When comparing the performance of an individual or competing group of survival models, the most common choice of scoring metric is the concordance index (C-index). In the time-to-event setting, with $$N$$ observations, the quality of a risk score can be determined by comparing how well the actual ordering of events occurs relative to the ranks of a model’s predicted risk score. There can be up to $$N(N-1)/2$$ possible pairwise comparisons of rank-orderings for right-censored time-to-event data. For example if patient 1 died first, then ideally his risk score should be higher than patients 2, 3, … and $$N$$, and if patient 2 died second his risk score should be higher than patients 3, 4, …, $$N$$, and so on. Equation \eqref{eq:c_exact} formalizes this metric over a double sum.
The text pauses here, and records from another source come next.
import Summits.CriticalPhenomena.PercolationContinuityZ3.Theorems.PercNearOneGluingNoHeavyLowerTailTwoPartitionThreeSet
import Mathlib.Data.Fintype.Sum
import Mathlib.Data.Fintype.Powerset
import Mathlib.Data.Fintype.BigOperators
import Mathlib.Algebra.BigOperators.Ring.Finset
import Mathlib.Algebra.Order.BigOperators.Group.Finset
import Mathlib.Tactic.Ring
import HarnessLib.Audit

/-!
# `NoHeavyLowerTail` (crux stmt-CriticalPhenomena-4575), master-family hierarchy P3 (gen 26): the JUNTA LIFT of the three-set
# antipodal functional — `ThreeSetAntipodal` for a single up-set `𝒜'` of a cube `2^ι` implies it for the cylinder `𝒜' × 2^κ` in
# every larger cube `2^(ι ⊕ κ)`, by an exact identity whose remainder is a sum of two-set Harris–Kleitman sandwiches

Support file (seat `prim-masterthm-p3`; `--supports stmt-CriticalPhenomena-4575`; memo
`run/shared/lean/prim/prim-masterthm/FROM-prim-masterthm-p3-g26-JUNTA-LIFT-AND-K6-CENSUS.md`, HIERARCHY §34).  Companion of
`…TwoPartitionThreeSet` (`threeSetN`, the `@[conjecture] ThreeSetAntipodal`, seven proved faces) and `…TwoPartitionKleitman`
(`twoPartN ≥ 0`, Harris–Kleitman twice).

THE IDENTITY (this work).  Ground set `ι ⊕ κ`; a family `𝒜` of subsets of `ι ⊕ κ` that DEPENDS ONLY ON THE `ι`-PART
(`S ∈ 𝒜 ↔ S.toLeft ∈ 𝒜'`).  For families `ℬ, 𝒞` write `fib ℬ q = {e ⊆ ι : e ⊎ q ∈ ℬ}` (the fibre over `q ⊆ κ`) and
`sect ℬ e = {q ⊆ κ : e ⊎ q ∈ ℬ}` (the section at `e ⊆ ι`).  Then, with `𝒜' ∩ 𝒜'ᶜˢ` the members of `𝒜'` whose complement (in `ι`)
is also a member,

  `threeSetN 𝒜 ℬ 𝒞 = ∑_{q ⊆ κ} threeSetN 𝒜' (fib ℬ q) (fib 𝒞 q) + ∑_{e ∈ 𝒜' ∩ 𝒜'ᶜˢ} twoPartN (sect ℬ e) (sect 𝒞 eᶜ)`

(`threeSetN_junta`; pure bookkeeping: the antipode of `e ⊎ q` is `eᶜ ⊎ qᶜ`, and the only terms of `threeSetN` that see the
`κ`-antipode are the `𝒜 ∩ 𝒜ᶜˢ`-terms, which regroup into the sandwiches `#(ℬ_e ∩ 𝒞_{eᶜ}) − #(ℬ_e ∩ (𝒞_{eᶜ})ᶜˢ)`; the `σ(𝒜) ∖ 𝒜`-terms
are rebalanced by the bijection `q ↦ qᶜ`).  Fibres and sections of up-sets are up-sets, and `twoPartN ≥ 0` for up-sets
(`twoPartN_nonneg`), so:

  **`threeSetN_nonneg_of_junta`**: if `0 ≤ threeSetN 𝒜' ℬ' 𝒞'` for all up-sets `ℬ', 𝒞'` of `2^ι` (the conjecture for the ONE up-set
  `𝒜'` on the small cube), then `0 ≤ threeSetN 𝒜 ℬ 𝒞` for all up-sets `ℬ, 𝒞` of `2^(ι ⊕ κ)` — every `κ`.

CONSEQUENCE (evidence, not in the kernel): `threeSetN ≥ 0` has been verified for ALL triples of up-sets of `2^[k]`, `k ≤ 6`
(`k = 6`: one SAT instance per `S_6`-orbit of `𝒜`, 16 353 classes, all UNSAT — kit job j243546, gen 26; `k ≤ 5`: j237065, gen 25), so
`ThreeSetAntipodal` holds for every `𝒜` depending on at most six coordinates, in every dimension, for all `ℬ, 𝒞`.  A minimal
counterexample to `ThreeSetAntipodal`, if any, has `𝒜` depending on ≥ 7 coordinates.  The same identity lifts pivotal-pair-cone
certificates.  For `𝒜` NOT a junta the analogous fibre decomposition has a signed remainder (gen 25's `Δ`), so this is not an induction.
HONEST LABEL: an exact identity and a conditional lift; `ThreeSetAntipodal` itself stays a conjecture. [this work]
-/

namespace Summit.CriticalPhenomena.PercolationContinuityZ3.Theorems.TwoPartition

open Finset
open scoped FinsetFamily

variable {ι κ : Type*} [DecidableEq ι] [Fintype ι] [DecidableEq κ] [Fintype κ]

/-! ### Indicator bookkeeping for `twoPartN` / `threeSetN` -/

section chi
variable {τ : Type*} [DecidableEq τ] [Fintype τ]

/-- The `{0,1}`-indicator of a set family, as an integer. [this work] -/
def chi (𝒳 : Finset (Finset τ)) (S : Finset τ) : ℤ := if S ∈ 𝒳 then 1 else 0

omit [Fintype τ] in
/-- `χ` is multiplicative on intersections. [this work] -/
theorem chi_inter (𝒳 𝒴 : Finset (Finset τ)) (S : Finset τ) : chi (𝒳 ∩ 𝒴) S = chi 𝒳 S * chi 𝒴 S := by
  unfold chi
  simp only [mem_inter]
  split_ifs <;> simp_all

/-- `χ` of the complement family is `χ` at the complement. [this work] -/
theorem chi_compls (𝒳 : Finset (Finset τ)) (S : Finset τ) : chi 𝒳ᶜˢ S = chi 𝒳 Sᶜ := by
  simp only [chi, mem_compls]

/-- `#𝒳 = ∑_S χ_𝒳(S)`. [this work] -/
theorem card_eq_sum_chi (𝒳 : Finset (Finset τ)) : (#𝒳 : ℤ) = ∑ S, chi 𝒳 S := by
  unfold chi
  rw [Finset.sum_ite_mem, univ_inter, Finset.sum_const, nsmul_eq_mul, mul_one]

/-- `twoPartN` as a sum of indicator products. [this work] -/
theorem twoPartN_eq_sum (𝒰 𝒱 : Finset (Finset τ)) :
    twoPartN 𝒰 𝒱 = ∑ S, (chi 𝒰 S * chi 𝒱 S - chi 𝒰 S * chi 𝒱 Sᶜ) := by
  unfold twoPartN
  rw [card_eq_sum_chi, card_eq_sum_chi, Finset.sum_sub_distrib]
  simp only [chi_inter, chi_compls]

/-- `threeSetN` as a sum of indicator products. [this work] -/
theorem threeSetN_eq_sum (𝒜 ℬ 𝒞 : Finset (Finset τ)) :
    threeSetN 𝒜 ℬ 𝒞 = ∑ S, (chi 𝒜 S * chi ℬ S * chi 𝒞 S + chi 𝒜 S * chi ℬ S * chi 𝒞 S * chi 𝒜 Sᶜ
      - chi 𝒜 S * chi ℬ S * chi 𝒜 Sᶜ * chi 𝒞 Sᶜ - chi 𝒜 S * chi ℬ Sᶜ * chi 𝒞 Sᶜ) := by
  unfold threeSetN
  rw [card_eq_sum_chi, card_eq_sum_chi, card_eq_sum_chi, card_eq_sum_chi, Finset.sum_sub_distrib, Finset.sum_sub_distrib,
    Finset.sum_add_distrib]
  simp only [chi_inter, chi_compls]

end chi

/-! ### Fibres and sections over a sum ground set `ι ⊕ κ` -/

/-- The fibre of `ℬ` over `q ⊆ κ`: `{e ⊆ ι : e ⊎ q ∈ ℬ}`. [this work] -/
def fib (ℬ : Finset (Finset (ι ⊕ κ))) (q : Finset κ) : Finset (Finset ι) := univ.filter fun e => e.disjSum q ∈ ℬ

/-- The section of `ℬ` at `e ⊆ ι`: `{q ⊆ κ : e ⊎ q ∈ ℬ}`. [this work] -/
def sect (ℬ : Finset (Finset (ι ⊕ κ))) (e : Finset ι) : Finset (Finset κ) := univ.filter fun q => e.disjSum q ∈ ℬ

omit [Fintype κ] in
/-- Membership in a fibre. [this work] -/
@[simp] theorem mem_fib {ℬ : Finset (Finset (ι ⊕ κ))} {q : Finset κ} {e : Finset ι} : e ∈ fib ℬ q ↔ e.disjSum q ∈ ℬ := by
  simp [fib]

omit [Fintype ι] in
/-- Membership in a section. [this work] -/
@[simp] theorem mem_sect {ℬ : Finset (Finset (ι ⊕ κ))} {e : Finset ι} {q : Finset κ} : q ∈ sect ℬ e ↔ e.disjSum q ∈ ℬ := by
  simp [sect]

omit [DecidableEq ι] [DecidableEq κ] in
/-- The complement of `s ⊎ t` in `ι ⊕ κ` is `sᶜ ⊎ tᶜ`. [folklore] -/
theorem compl_disjSum [DecidableEq ι] [DecidableEq κ] (s : Finset ι) (t : Finset κ) : (s.disjSum t)ᶜ = sᶜ.disjSum tᶜ := by
  ext x
  cases x with
  | inl a => simp [mem_compl, inl_mem_disjSum]
  | inr b => simp [mem_compl, inr_mem_disjSum]

omit [Fintype κ] in
/-- `χ` of a fibre. [this work] -/
theorem chi_fib (ℬ : Finset (Finset (ι ⊕ κ))) (q : Finset κ) (e : Finset ι) : chi (fib ℬ q) e = chi ℬ (e.disjSum q) := by
  simp only [chi, mem_fib]

omit [Fintype ι] in
/-- `χ` of a section. [this work] -/
theorem chi_sect (ℬ : Finset (Finset (ι ⊕ κ))) (e : Finset ι) (q : Finset κ) : chi (sect ℬ e) q = chi ℬ (e.disjSum q) := by
  simp only [chi, mem_sect]

omit [Fintype κ] in
/-- A fibre of an up-set is an up-set. [this work] -/
theorem isUpperSet_fib {ℬ : Finset (Finset (ι ⊕ κ))} (hℬ : IsUpperSet (ℬ : Set (Finset (ι ⊕ κ)))) (q : Finset κ) :
    IsUpperSet ((fib ℬ q : Finset (Finset ι)) : Set (Finset ι)) := by
  intro e e' hee' he
  rw [Finset.mem_coe, mem_fib] at he ⊢
  exact hℬ (disjSum_mono hee' le_rfl) he

omit [Fintype ι] in
/-- A section of an up-set is an up-set. [this work] -/
theorem isUpperSet_sect {ℬ : Finset (Finset (ι ⊕ κ))} (hℬ : IsUpperSet (ℬ : Set (Finset (ι ⊕ κ)))) (e : Finset ι) :
    IsUpperSet ((sect ℬ e : Finset (Finset κ)) : Set (Finset κ)) := by
  intro q q' hqq' hq
  rw [Finset.mem_coe, mem_sect] at hq ⊢
  exact hℬ (disjSum_mono le_rfl hqq') hq

/-! ### The junta lift -/

omit [DecidableEq ι] [DecidableEq κ] in
/-- A sum over all subsets of `ι ⊕ κ` is a double sum over the two parts. [folklore] -/
theorem sum_finset_sum_eq (f : Finset (ι ⊕ κ) → ℤ) : ∑ S, f S = ∑ e : Finset ι, ∑ q : Finset κ, f (e.disjSum q) := by
  rw [← Fintype.sum_prod_type']
  exact (Fintype.sum_equiv sumEquiv.toEquiv f (fun p : Finset ι × Finset κ => f (p.1.disjSum p.2))
    (fun S => by simp [toLeft_disjSum_toRight]))

/-- The bijection `q ↦ qᶜ` rebalances a sum. [folklore] -/
theorem sum_comp_compl (g : Finset κ → ℤ) : ∑ q, g qᶜ = ∑ q, g q :=
  Function.Bijective.sum_comp (compl_bijective) g

/-- **The junta lift identity** (this work).  If `𝒜` depends only on the `ι`-coordinates (`S ∈ 𝒜 ↔ S.toLeft ∈ 𝒜'`) then
`threeSetN 𝒜 ℬ 𝒞` is the sum of the fibrewise functionals `threeSetN 𝒜' ℬ_q 𝒞_q` plus, for each `e ∈ 𝒜' ∩ 𝒜'ᶜˢ`, the two-set
sandwich `twoPartN ℬ^e 𝒞^{eᶜ}` of the sections. [this work] -/
theorem threeSetN_junta {𝒜 ℬ 𝒞 : Finset (Finset (ι ⊕ κ))} {𝒜' : Finset (Finset ι)} (h𝒜 : ∀ S, S ∈ 𝒜 ↔ S.toLeft ∈ 𝒜') :
    threeSetN 𝒜 ℬ 𝒞 = ∑ q : Finset κ, threeSetN 𝒜' (fib ℬ q) (fib 𝒞 q)
      + ∑ e ∈ 𝒜' ∩ 𝒜'ᶜˢ, twoPartN (sect ℬ e) (sect 𝒞 eᶜ) := by
  -- abbreviations for the atoms
  set a : Finset ι → ℤ := chi 𝒜' with ha_def
  set b : Finset ι → Finset κ → ℤ := fun e q => chi ℬ (e.disjSum q) with hb_def
  set c : Finset ι → Finset κ → ℤ := fun e q => chi 𝒞 (e.disjSum q) with hc_def
  have hA : ∀ (e : Finset ι) (q : Finset κ), chi 𝒜 (e.disjSum q) = a e := by
    intro e q; simp only [ha_def, chi, h𝒜, toLeft_disjSum]
  -- the three summands, pointwise in `(e, q)`
  let T : Finset ι → Finset κ → ℤ := fun e q =>
    a e * b e q * c e q + a e * b e q * c e q * a eᶜ - a e * b e q * a eᶜ * c eᶜ qᶜ - a e * b eᶜ qᶜ * c eᶜ qᶜ
  let T₁ : Finset ι → Finset κ → ℤ := fun e q =>
    a e * b e q * c e q + a e * b e q * c e q * a eᶜ - a e * b e q * a eᶜ * c eᶜ q - a e * b eᶜ q * c eᶜ q
  let T₂ : Finset ι → Finset κ → ℤ := fun e q => b e q * c eᶜ q - b e q * c eᶜ qᶜ
  -- left-hand side
  have hL : threeSetN 𝒜 ℬ 𝒞 = ∑ e : Finset ι, ∑ q : Finset κ, T e q := by
    rw [threeSetN_eq_sum, sum_finset_sum_eq]
    simp only [compl_disjSum, hA, T, hb_def, hc_def]
  -- fibre terms
  have hR1 : ∑ q : Finset κ, threeSetN 𝒜' (fib ℬ q) (fib 𝒞 q) = ∑ e : Finset ι, ∑ q : Finset κ, T₁ e q := by
    rw [Finset.sum_comm]
    refine Finset.sum_congr rfl fun q _ => ?_
    rw [threeSetN_eq_sum]
    simp only [chi_fib, T₁, ha_def, hb_def, hc_def]
  -- section terms, as a sum over all `e` with the weight `χ(e) χ(eᶜ)`
  have hR2 : ∑ e ∈ 𝒜' ∩ 𝒜'ᶜˢ, twoPartN (sect ℬ e) (sect 𝒞 eᶜ) = ∑ e : Finset ι, a e * a eᶜ * ∑ q : Finset κ, T₂ e q := by
    have hpt : ∀ e : Finset ι, a e * a eᶜ * ∑ q : Finset κ, T₂ e q
        = if e ∈ 𝒜' ∩ 𝒜'ᶜˢ then twoPartN (sect ℬ e) (sect 𝒞 eᶜ) else 0 := by
      intro e
      rw [twoPartN_eq_sum]
      simp only [T₂, ha_def, hb_def, hc_def, chi, mem_sect, mem_inter, mem_compls]
      by_cases h1 : e ∈ 𝒜' <;> by_cases h2 : eᶜ ∈ 𝒜' <;> simp [h1, h2]
    rw [Finset.sum_congr rfl fun e (_ : e ∈ (univ : Finset (Finset ι))) => hpt e, Finset.sum_ite_mem, univ_inter]
  -- the `σ𝒜 ∖ 𝒜`-terms vanish after the bijection `q ↦ qᶜ`; the rest is a pointwise ring identity
  rw [hL, hR1, hR2, ← Finset.sum_add_distrib]
  refine Finset.sum_congr rfl fun e _ => ?_
  have hv : ∑ q : Finset κ, a e * b eᶜ qᶜ * c eᶜ qᶜ = ∑ q : Finset κ, a e * b eᶜ q * c eᶜ q :=
    sum_comp_compl (fun q => a e * b eᶜ q * c eᶜ q)
  have key : ∀ q : Finset κ, T e q = (T₁ e q + a e * a eᶜ * T₂ e q) + (a e * b eᶜ q * c eᶜ q - a e * b eᶜ qᶜ * c eᶜ qᶜ) := by
    intro q; simp only [T, T₁, T₂]; ring
  rw [Finset.mul_sum, ← Finset.sum_add_distrib, Finset.sum_congr rfl fun q (_ : q ∈ (univ : Finset (Finset κ))) => key q,
    Finset.sum_add_distrib, Finset.sum_sub_distrib, hv, sub_self, add_zero]

/-- **The junta lift of `ThreeSetAntipodal`** (this work): if the three-set antipodal functional of the up-set `𝒜'` of the small cube
`2^ι` is nonnegative against all up-sets `ℬ', 𝒞'` of `2^ι`, then the functional of the cylinder `𝒜 = {S : S.toLeft ∈ 𝒜'}` is
nonnegative against all up-sets `ℬ, 𝒞` of `2^(ι ⊕ κ)`, for every finite `κ`. [this work] -/
theorem threeSetN_nonneg_of_junta {𝒜 ℬ 𝒞 : Finset (Finset (ι ⊕ κ))} {𝒜' : Finset (Finset ι)}
    (hbase : ∀ ℬ' 𝒞' : Finset (Finset ι), IsUpperSet (ℬ' : Set (Finset ι)) → IsUpperSet (𝒞' : Set (Finset ι)) →
      0 ≤ threeSetN 𝒜' ℬ' 𝒞')
    (h𝒜 : ∀ S, S ∈ 𝒜 ↔ S.toLeft ∈ 𝒜') (hℬ : IsUpperSet (ℬ : Set (Finset (ι ⊕ κ))))
    (h𝒞 : IsUpperSet (𝒞 : Set (Finset (ι ⊕ κ)))) : 0 ≤ threeSetN 𝒜 ℬ 𝒞 := by
  rw [threeSetN_junta h𝒜]
  refine add_nonneg (Finset.sum_nonneg fun q _ => hbase _ _ (isUpperSet_fib hℬ q) (isUpperSet_fib h𝒞 q))
    (Finset.sum_nonneg fun e _ => twoPartN_nonneg (isUpperSet_sect hℬ e) (isUpperSet_sect h𝒞 eᶜ))

/-- The same lift with the global conjecture as hypothesis, for record: `ThreeSetAntipodal` on `Fin (card ι)`-many… — stated here in the
directly usable form "`ThreeSetAntipodal` for every triple on `2^ι`" ⟹ the cylinder case. [this work] -/
theorem threeSetN_nonneg_of_junta' {𝒜 ℬ 𝒞 : Finset (Finset (ι ⊕ κ))} {𝒜' : Finset (Finset ι)}
    (hbase : ∀ 𝒜'' ℬ' 𝒞' : Finset (Finset ι), IsUpperSet (𝒜'' : Set (Finset ι)) → IsUpperSet (ℬ' : Set (Finset ι)) →
      IsUpperSet (𝒞' : Set (Finset ι)) → 0 ≤ threeSetN 𝒜'' ℬ' 𝒞')
    (h𝒜' : IsUpperSet (𝒜' : Set (Finset ι))) (h𝒜 : ∀ S, S ∈ 𝒜 ↔ S.toLeft ∈ 𝒜')
    (hℬ : IsUpperSet (ℬ : Set (Finset (ι ⊕ κ)))) (h𝒞 : IsUpperSet (𝒞 : Set (Finset (ι ⊕ κ)))) : 0 ≤ threeSetN 𝒜 ℬ 𝒞 :=
  threeSetN_nonneg_of_junta (fun ℬ' 𝒞' hℬ' h𝒞' => hbase 𝒜' ℬ' 𝒞' h𝒜' hℬ' h𝒞') h𝒜 hℬ h𝒞

end Summit.CriticalPhenomena.PercolationContinuityZ3.Theorems.TwoPartition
\begin{align} C(\etab) &= \frac{1}{D} \sum_{i: \delta_i=1} \sum_{\hspace{2mm}j:\hspace{1mm} T_j > T_i} I[\eta_i > \eta_j] \nonumber \\ &= \frac{1}{D} \sum_{i=1}^N \sum_{j=1}^N \delta_i \cdot Y_j(t_i) \cdot I[\eta_i > \eta_j] \tag{1}\label{eq:c_exact} \\ &\hspace{2mm} Y_j(t_i) = I[ T_j > T_i ] \nonumber \end{align}

Where $$\delta_i=1$$ indicates that the patient has experienced the event, $$Y_j(t_i)$$ is whether patient $$j$$ has a recorded time greater than patient $$i$$, $$\eta_i$$ is the risk score of patient $$i$$, $$I[\cdot]$$ is the indicator function, and $$D$$ is the cardinality of the set of all possible pairwise comparisons. Notice that the outer loop is zero if $$\delta_i=1$$; this ensures that if $$T_i$$ is right-censored (i.e. a patient lived for at least $$T_i$$ units of time) they do not contribute to the final score.
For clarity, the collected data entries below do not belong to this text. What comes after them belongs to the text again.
import Mathlib
import Summits.NavierStokesRegularity.NavierStokesRegularity.Theses.DirectionEnergy
import HarnessLib

/-!
# `DirectionEnergy.Assembly` — the route's assembly (item stmt-NavierStokesRegularity-2896; pure
  logic)

**Statement.** `UntwistedPointRegular → DirectionEnergyVanishes → BoundedPointsExtend →
NoBlowupToClay → NavierStokesRegularity`.

PROOF. The route file `Theses/DirectionEnergy.lean` carries the planner-authored, kernel-checked
deciding theorem `Theses.DirectionEnergy.closes`, whose hypotheses are exactly the route's items and
whose conclusion is the registered leaf; the assembly item is that implication written as ONE
proposition, so it is closed by applying `closes` to the hypotheses (in the order `closes` expects).

HONEST FRAMING: glue between the route's own statements (about HYPOTHETICAL objects); nothing
here bears on the regularity problem itself.
-/

noncomputable section

set_option linter.dupNamespace false

namespace Summit.NavierStokesRegularity.NavierStokesRegularity.Theorems

open Summit.NavierStokesRegularity.NavierStokesRegularity.Theses.DirectionEnergy in
/-- **Item stmt-NavierStokesRegularity-2896** (`DirectionEnergy.Assembly`): the route's chain of
items implies its registered leaf, by the route file's deciding theorem `closes`. [this file] -/
theorem directionEnergy_assembly_proof :
    Summit.NavierStokesRegularity.NavierStokesRegularity.Theses.DirectionEnergy.Assembly := by
  unfold Summit.NavierStokesRegularity.NavierStokesRegularity.Theses.DirectionEnergy.Assembly
  intro hE hN hB hClay
  exact closes hE hN hClay hB

end Summit.NavierStokesRegularity.NavierStokesRegularity.Theorems

end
Models that are commonly used in survival analysis (the Cox-PH, Random Survival Forest, CoxBoost, Accelerating Failure Time, etc) do not directly minimize a linear (or non-linear) set of features with respect to the C-index. In the case of the partial likelihood (associated with any of the “Cox” models) a sort-of-convex relaxation is used (it also includes a double sum) but more resembles a Softmax function. The goal of this post will be to show how to construct a convex loss function that directly lower-bounds the actual concordance index with the use of the log-sigmoid function. Other smooth functions could also be conceivably used. Readers are encouraged to see this excellent paper for a further discussion of the log-sigmoid lower bound.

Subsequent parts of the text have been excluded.